– Ешь просто – проживешь до ста! – любила повторять веселая бабулька.
Она оказалась большая мастерица на присказки. Когда Муза нетерпеливо отпихнула ее от ванной, Авдотья кротко взглянула на соседку васильковыми глазами и заметила:
– Не спеши, кривая, в баню, хватит пару для тебя.
Муза захлопала глазами, не зная, обижаться ли ей на эту старушенцию в белом платочке, и после решила разойтись полюбовно.
Было что-то в Авдотье располагающее, даже успокаивающее, как в природе. Восьмидесятилетняя женщина сохранила приятность черт и детскую непосредственность лица, морщины не изуродовали его, а лишь подчеркнули лукавость и доброту. Ее руки не поднимались для драки, и, возможно, поэтому ее пирожки никогда не бывали невкусными. Она умела создавать вокруг себя уют и покой.
Накануне отъезда баба Дуня решила испечь свои коронные плюшки с маком. Она зажгла духовку и начала раскладывать заготовки на противень. Муза пила чай за дубовым столом, но на этот раз без обычного самодовольства.
– Сердце ноет, стенокардия, – пожаловалась она старушке, с усилием прижимая к груди газету «Аномалия».
Поймав удивленный взгляд провинциалки, Вертепная поинтересовалась:
– Не пробовали?
– Что?
– Газету прикладывать.
– Это еще зачем? – оторопела Авдотья.
Муза гортанно хохотнула:
– Вот, читайте!
– Милая, да я без очков не вижу.
– Ну тогда слушайте. Приложите газету с фотографией экстрасенса Задырина к больному месту, и ваша боль утихнет. Курс лечения при различных недугах по 10 и более минут 2–3 раза в день. Помните, что на 3, 5, 7, 9 дни лечения возможна ломка. – Пенсионерка тяжко вздохнула. – Конченый... тьфу, конечный результат будет отличным.
Муза сунула старушке под нос фото мужчины с вдумчиво-напряженным лицом. Руки целителя застыли в момент совершения неких магических пассов.

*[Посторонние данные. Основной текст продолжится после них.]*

import Mathlib.Data.List.GetD
import Literature.Computability.Complexity.Circuit
import Literature.Computability.Complexity.CircuitComposition
import Literature.Computability.Complexity.NegationElimination
import Literature.Computability.Complexity.SliceFunctions
import HarnessLib

/-!
# Slice functions: proofs (Jukna 2012, Theorem 10.1; Berkowitz 1982)

Discharge file for the named facts of `Literature/Computability/Complexity/SliceFunctions.lean`.
Everything in this file is PROVED (no definitions, no named facts).

* `GateList.exists_deNeg` — *negated inputs as new variables* (Jukna 2012, §10.1.1, p. 300:
  `f(x) = F(x, ¬x₁, …, ¬xₙ)`): a program over `{∧₂, ∨₂, ¬, 0, 1}` with tight negations has a
  companion over `{∧₂, ∨₂, 0, 1}` on the doubled inputs `ι ⊕ ι`, of the same length, with the
  same gate values on `(x, ¬x)`; such programs are monotone in their input
  (`GateList.monotone_wireOf_vals_monotoneBasis01`).
* `berkowitz_sliceMonotonization_of_pseudoComplements_cktSize` — **Theorem 10.1 from the
  pseudo-complement circuit**: the printed proof of Jukna's Theorem 10.1 (substitute the outputs
  of the circuit of `pseudoComplements_cktSize` for the negated inputs; (10.1) on the slice, the
  monotone sandwich `F(x, 0, …, 0) ≤ F(x, ¬x) ≤ F(x, 1, …, 1)` off the slice).

## References
* S. Jukna, *Boolean Function Complexity: Advances and Frontiers*, Springer (2012), §10.1.1 and
  Theorem 10.1 (PDF pp. 299–300) [Jukna2012].
* S. J. Berkowitz, *On some relationships between monotone and non-monotone circuit complexity*,
  Technical Report, University of Toronto (1982) [Berkowitz1982].
* I. Wegener, *The Complexity of Boolean Functions*, Wiley–Teubner (1987), §6.13, Thm. 13.1 and
  Thm. 13.3 [Wegener1987].
-/

namespace Literature.Computability.Complexity

open Finset GateList

variable {ι : Type*}

/-! ### Proof of Theorem 10.1 from the pseudo-complement circuit (Jukna 2012, p. 300)

The printed proof, in the tree's straight-line model. Write the given DeMorgan circuit as
`f(x) = F(x, ¬x₁, …, ¬xₙ)` with `F` a circuit over `{∧₂, ∨₂, 0, 1}` on `2n` inputs
(`GateList.exists_deNeg`: a NOT gate reading the input `xᵢ` becomes an AND gate reading the
fresh input `yᵢ` twice, so gate positions are unchanged); `F` is monotone
(`GateList.monotone_wireOf_vals_monotoneBasis01`). Put the pseudo-complement program `P` of
`pseudoComplements_cktSize` in front and feed its outputs into the fresh inputs
(`GateList.vals_append_reloc`): the result computes `F₊(x) = F(x, Th_k(x - x₁), …, Th_k(x - xₙ))`
with `|P| + |C|` gates. On the slice `F₊ = F(x, ¬x) = f` by (10.1); below the slice all
pseudo-complements are `0` and `F₊(x) ≤ F(x, ¬x) = f(x) = 0`; above they are all `1` and
`F₊(x) ≥ F(x, ¬x) = f(x) = 1`.
-/

namespace GateList

open GateList

/-- The gates of `{∧₂, ∨₂, 0, 1}` compute monotone Boolean functions. [folklore] -/
theorem monotone_of_mem_monotoneBasis01 {g : GateFn} (hg : g ∈ monotoneBasis01) :
    Monotone g.2 := by
  simp only [monotoneBasis01, monotoneBasis, Set.mem_insert_iff, Set.mem_singleton_iff] at hg
  intro v w hvw
  rw [Bool.le_iff_imp]
  rcases hg with rfl | rfl | rfl | rfl
  · exact id
  · exact id
  · simp only [GateFn.and, decide_eq_true_eq]
    exact fun h i => Bool.le_iff_imp.1 (hvw i) (h i)
  · simp only [GateFn.or, decide_eq_true_eq]
    exact fun ⟨i, hi⟩ => ⟨i, Bool.le_iff_imp.1 (hvw i) hi⟩

/-- Every wire of a program over `{∧₂, ∨₂, 0, 1}` carries a monotone function of the input
("the circuit `F` itself is monotone, that is, has only AND and OR gates", Jukna 2012, p. 300;
induction along the program, cf. `monotone_wireOf_vals` for `{∧₂, ∨₂}`). [folklore] -/
theorem monotone_wireOf_vals_monotoneBasis01 (gs : List (Gate ι))
    (hgs : ∀ g ∈ gs, g.fn ∈ monotoneBasis01) (w : ι ⊕ ℕ) :
    Monotone fun x => wireOf x (vals gs x) w := by
  induction gs using List.reverseRecOn generalizing w with
  | nil =>
    rcases w with i | m
    · exact fun x y hxy => hxy i
    · exact fun x y _ => le_rfl
  | append_singleton gs g ih =>
    have ih' := ih fun g' hg' => hgs g' (List.mem_append_left _ hg')
    have hg : Monotone g.op :=
      monotone_of_mem_monotoneBasis01 (hgs g (List.mem_append_right _ (List.mem_singleton_self g)))
    rcases w with i | m
    · exact fun x y hxy => hxy i
    · intro x y hxy
      show (vals (gs ++ [g]) x).getD m false ≤ (vals (gs ++ [g]) y).getD m false
      rcases lt_trichotomy m gs.length with hm | rfl | hm
      · have key : ∀ z, (vals (gs ++ [g]) z).getD m false = (vals gs z).getD m false :=
          fun z => by
            rw [vals_append_singleton,
              List.getD_append _ _ _ _ (hm.trans_eq (length_vals gs z).symm)]
        rw [key, key]
        exact ih' (.inr m) hxy
      · have key : ∀ z, (vals (gs ++ [g]) z).getD gs.length false =
            g.op (fun a => wireOf z (vals gs z) (g.args a)) := fun z => by
          rw [vals_append_singleton, List.getD_append_right _ _ _ _ (length_vals gs z).le,
            length_vals, Nat.sub_self, List.getD_cons_zero]
        rw [key, key]
        exact hg fun a => ih' (g.args a) hxy
      · have key : ∀ z, (vals (gs ++ [g]) z).getD m false = false := fun z =>
          List.getD_eq_default _ _
            (by rw [length_vals, List.length_append, List.length_singleton]; omega)
        rw [key, key]

/-- **Negated inputs as new variables** (Jukna 2012, p. 300:
`f(x₁, …, xₙ) = F(x₁, …, xₙ, ¬x₁, …, ¬xₙ)`). A program over `{∧₂, ∨₂, ¬, 0, 1}` whose NOT gates
read input variables only has a companion program over `{∧₂, ∨₂, 0, 1}` on the doubled input
set `ι ⊕ ι`, of the same length, whose gate values on `(x, ¬x)` are those of the original on `x`
(each NOT gate `¬xᵢ` becomes `yᵢ ∧ yᵢ`, every other gate is kept, reading `xᵢ` as the left copy).
[cite: Jukna2012, §10.1.1 (PDF p. 300)] -/
theorem exists_deNeg (gs : List (Gate ι)) (hwf : WF gs) (hB : ∀ g ∈ gs, g.fn ∈ deMorganBasis01)
    (ht : ∀ g ∈ gs, g.fn = GateFn.not → ∀ a : Fin g.arity, ∃ i : ι, g.args a = Sum.inl i) :
    ∃ ds : List (Gate (ι ⊕ ι)), WF ds ∧ (∀ g ∈ ds, g.fn ∈ monotoneBasis01) ∧
      ds.length = gs.length ∧
      ∀ x : ι → Bool, vals ds (Sum.elim x fun i => !x i) = vals gs x := by
  induction gs using List.reverseRecOn with
  | nil => exact ⟨[], WF.nil, by simp, rfl, fun _ => rfl⟩
  | append_singleton gs g ih =>
    obtain ⟨ds, hdwf, hdB, hdlen, hdvals⟩ := ih hwf.of_append_left
      (fun g' hg' => hB g' (List.mem_append_left _ hg'))
      (fun g' hg' => ht g' (List.mem_append_left _ hg'))
    have hgmem : g ∈ gs ++ [g] := List.mem_append_right _ (List.mem_singleton_self g)
    have hgOK : GateOK gs.length g := hwf.getLast
    by_cases hnot : g.fn = GateFn.not
    · -- a NOT gate reading the input `i`: replace by `yᵢ ∧ yᵢ`
      obtain ⟨w, rfl⟩ := exists_eq_notGate_of_fn_eq hnot
      obtain ⟨i, hi⟩ := ht _ hgmem rfl (0 : Fin 1)
      change w = Sum.inl i at hi
      subst hi
      refine ⟨ds ++ [andGate (.inl (.inr i)) (.inl (.inr i))],
        hdwf.append_singleton (gateOK_andGate (fun _ h => by cases h) (fun _ h => by cases h)),
        fun g' hg' => ?_, by simp [hdlen], fun x => ?_⟩
      · rcases List.mem_append.1 hg' with h | h
        · exact hdB g' h
        · rw [List.mem_singleton.1 h]
          exact monotoneBasis_subset_monotoneBasis01 and_mem_monotoneBasis
      · rw [vals_append_singleton, vals_append_singleton, hdvals x, andGate_op]
        simp [notGate]
    · -- any other gate is kept, reading the left copy of the inputs
      set ρ : ι → (ι ⊕ ι) ⊕ ℕ := fun i => Sum.inl (Sum.inl i) with hρ
      have hρOK : WiresOK 0 ρ := wiresOK_inl 0 Sum.inl
      refine ⟨ds ++ [reloc ρ 0 g], hdwf.append_singleton ?_, fun g' hg' => ?_, by simp [hdlen],
        fun x => ?_⟩
      · have := hgOK.reloc (L := 0) hρOK
        rw [Nat.zero_add] at this
        exact hdlen ▸ this
      · rcases List.mem_append.1 hg' with h | h
        · exact hdB g' h
        · rw [List.mem_singleton.1 h, reloc_fn]
          exact mem_monotoneBasis01_of_ne_not (hB g hgmem) hnot
      · rw [vals_append_singleton, vals_append_singleton, hdvals x]
        congr 2
        refine congrArg g.op (funext fun a => ?_)
        change wireOf _ (vals gs x) (shiftWire ρ 0 (g.args a)) = _
        cases g.args a with
        | inl j => rfl
        | inr m => simp [shiftWire]

end GateList

/-- Below the slice every pseudo-complement is `0`: `|x| < k` gives `∑_{j ≠ i} xⱼ ≤ |x| < k`
(Jukna 2012, p. 300). [cite: Jukna2012, §10.1.1 (PDF p. 300)] -/
theorem pseudoComplement_eq_false_of_lt {n k : ℕ} (i : Fin n) (x : Fin n → Bool)
    (hx : hammingWeight x < k) : pseudoComplement k i x = false := by
  unfold pseudoComplement hammingWeight at *
  rw [decide_eq_false_iff_not, not_le]
  refine lt_of_le_of_lt (card_le_card fun j hj => ?_) hx
  simp only [mem_filter, mem_univ, true_and] at hj ⊢
  exact hj.2

/-- Above the slice every pseudo-complement is `1`: `|x| > k` gives `∑_{j ≠ i} xⱼ ≥ |x| - 1 ≥ k`
(Jukna 2012, p. 300, "the case of input vectors with more than `k` ones is dual").
[cite: Jukna2012, §10.1.1 (PDF p. 300)] -/
theorem pseudoComplement_eq_true_of_lt {n k : ℕ} (i : Fin n) (x : Fin n → Bool)
    (hx : k < hammingWeight x) : pseudoComplement k i x = true := by
  classical
  unfold pseudoComplement hammingWeight at *
  rw [decide_eq_true_eq]
  have hsub : (univ.filter fun j => x j = true) ⊆
      insert i (univ.filter fun j => j ≠ i ∧ x j = true) := by
    intro j hj
    simp only [mem_filter, mem_univ, true_and] at hj
    by_cases hji : j = i
    · subst hji; exact mem_insert_self _ _
    · exact mem_insert_of_mem (by simp [hji, hj])
  have := (card_le_card hsub).trans (card_insert_le _ _)
  omega

open GateList in
/-- **Theorem 10.1 from the pseudo-complement circuit** (Jukna 2012, Thm. 10.1, PDF p. 300;
Berkowitz 1982): the printed proof — replace the negated inputs of the DeMorgan circuit by the
outputs of the monotone circuit computing all `Th_k(x - xᵢ)` (`pseudoComplements_cktSize`), and
check `F₊ = f` on, below and above the `k`-th slice by (10.1) and the monotone sandwich
`F(x, 0, …, 0) ≤ F(x, ¬x) ≤ F(x, 1, …, 1)`. [cite: Jukna2012, Thm. 10.1 (PDF p. 300)] -/
theorem berkowitz_sliceMonotonization_of_pseudoComplements_cktSize
    (h : pseudoComplements_cktSize) : berkowitz_sliceMonotonization := by
  obtain ⟨c, n₀, hP⟩ := h
  refine ⟨c, n₀, fun n hn k f hf C hCB hCt hCf => ?_⟩
  obtain ⟨P, outP, hPlen, hPR⟩ := hP n hn k
  obtain ⟨ds, hdwf, hdB, hdlen, hdvals⟩ := exists_deNeg C.gates (wf_gates C) hCB hCt
  -- `F(x, y)`: the de-negated circuit as a function of inputs and fresh inputs
  set oD : (Fin n ⊕ Fin n) ⊕ ℕ := shiftWire (fun i => Sum.inl (Sum.inl i)) 0 C.output with hoD
  set F : (Fin n ⊕ Fin n → Bool) → Bool := fun y => wireOf y (vals ds y) oD with hF
  have hFmono : Monotone F := monotone_wireOf_vals_monotoneBasis01 ds hdB oD
  have hFf : ∀ x : Fin n → Bool, F (Sum.elim x fun i => !x i) = f x := by
    intro x
    rw [← hCf x, circuit_eval, hF]
    dsimp only
    rw [hdvals x, hoD]
    cases C.output with
    | inl i => rfl
    | inr m => simp [shiftWire]
  -- the pseudo-complements, and `F₊(x) = F(x, Th_k(x - x₁), …, Th_k(x - xₙ)) = f(x)`
  set pc : (Fin n → Bool) → Fin n ⊕ Fin n → Bool :=
    fun x => Sum.elim x fun i => pseudoComplement k i x with hpc
  have hFpc : ∀ x, F (pc x) = f x := by
    intro x
    rcases lt_trichotomy (hammingWeight x) k with hlt | heq | hgt
    · -- below the slice
      have hle : pc x ≤ Sum.elim x fun i => !x i := by
        rintro (i | i)
        · exact le_rfl
        · simp [hpc, pseudoComplement_eq_false_of_lt i x hlt]
      have h1 := hFmono hle
      rw [hFf x, hf.1 x hlt] at h1
      rw [hf.1 x hlt]
      exact le_antisymm h1 (Bool.false_le _)
    · -- on the slice, (10.1)
      have : pc x = Sum.elim x fun i => !x i := by
        funext w
        rcases w with i | i
        · rfl
        · exact pseudoComplement_eq_not i x heq
      rw [this, hFf x]
    · -- above the slice
      have hle : (Sum.elim x fun i => !x i) ≤ pc x := by
        rintro (i | i)
        · exact le_rfl
        · simp [hpc, pseudoComplement_eq_true_of_lt i x hgt]
      have h1 := hFmono hle
      rw [hFf x, hf.2 x hgt] at h1
      rw [hf.2 x hgt]
      exact le_antisymm (Bool.le_true _) h1
  -- the combined program: `P`, then `ds` reading `xᵢ` and the outputs of `P`
  set ρ : Fin n ⊕ Fin n → Fin n ⊕ ℕ := Sum.elim (fun i => Sum.inl i) outP with hρ
  have hρOK : WiresOK P.length ρ := by
    rintro (i | i) m hm
    · cases hm
    · exact hPR.outOK i m hm
  have hwf' : WF (P ++ ds.map (reloc ρ P.length)) := hPR.wf.append_reloc hdwf hρOK
  have hoDOK : ∀ m, oD = .inr m → m < ds.length := by
    intro m hm
    rw [hoD] at hm
    cases hC : C.output with
    | inl i => rw [hC] at hm; cases hm
    | inr m' =>
      rw [hC] at hm
      simp only [shiftWire, add_zero, Sum.inr.injEq] at hm
      subst hm
      rw [hdlen]
      exact C.wf_output m' hC
  have ho' : ∀ m, shiftWire ρ P.length oD = .inr m → m < (P ++ ds.map (reloc ρ P.length)).length := by
    intro m hm
    have := wiresOK_shiftWire (out := fun _ : Unit => oD) hρOK (fun _ m h => hoDOK m h) () m hm
    simpa using this
  refine ⟨toCircuit _ _ hwf' ho', ?_, fun x => ?_, ?_⟩
  · -- over `{∧₂, ∨₂, 0, 1}`
    intro g hg
    rcases List.mem_append.1 hg with h | h
    · exact hPR.isOver g h
    · obtain ⟨g', hg', rfl⟩ := List.mem_map.1 h
      rw [reloc_fn]
      exact hdB g' hg'
  · -- computes `f`
    rw [circuit_eval]
    change wireOf x (vals (P ++ ds.map (reloc ρ P.length)) x) (shiftWire ρ P.length oD) = f x
    rw [vals_append_reloc P ds ρ hρOK x, wireOf_shiftWire x _ _ (length_vals P x) ρ hρOK oD]
    have hy : (fun j => wireOf x (vals P x) (ρ j)) = pc x := by
      funext j
      rcases j with i | i
      · rfl
      · exact hPR.eval x i
    rw [hy]
    exact hFpc x
  · -- size
    change (P ++ ds.map (reloc ρ P.length)).length ≤ C.gates.length + c * (n * Nat.log 2 n ^ 2)
    rw [List.length_append, List.length_map, hdlen]
    omega

end Literature.Computability.Complexity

– Раньше молитвы и иконы помогали, теперь рожи из газет. – Бабушка Дуня перекрестилась и сунула плюшки в духовку. – Господи, избави от лукавого! – Она перекрестилась еще раз.
– Да какой лукавый! Это самая правда, – возмутилась Муза ее недоверию. – Вот что пишут те, кто прикладывали Задырина: «Газета ходит по всем соседям нашего подъезда и всем помогает. Ее затерли до дыр!» А ветераны войны просили редакцию: «Отпечатайте фотографию с „заклинанием“ и пустите в продажу». И представляете, – глаза Вертепной торжествующе сверкнули, – такая открытка уже продается и стоит 10 рублей. Действие открытки значительно сильнее фотографии в газете.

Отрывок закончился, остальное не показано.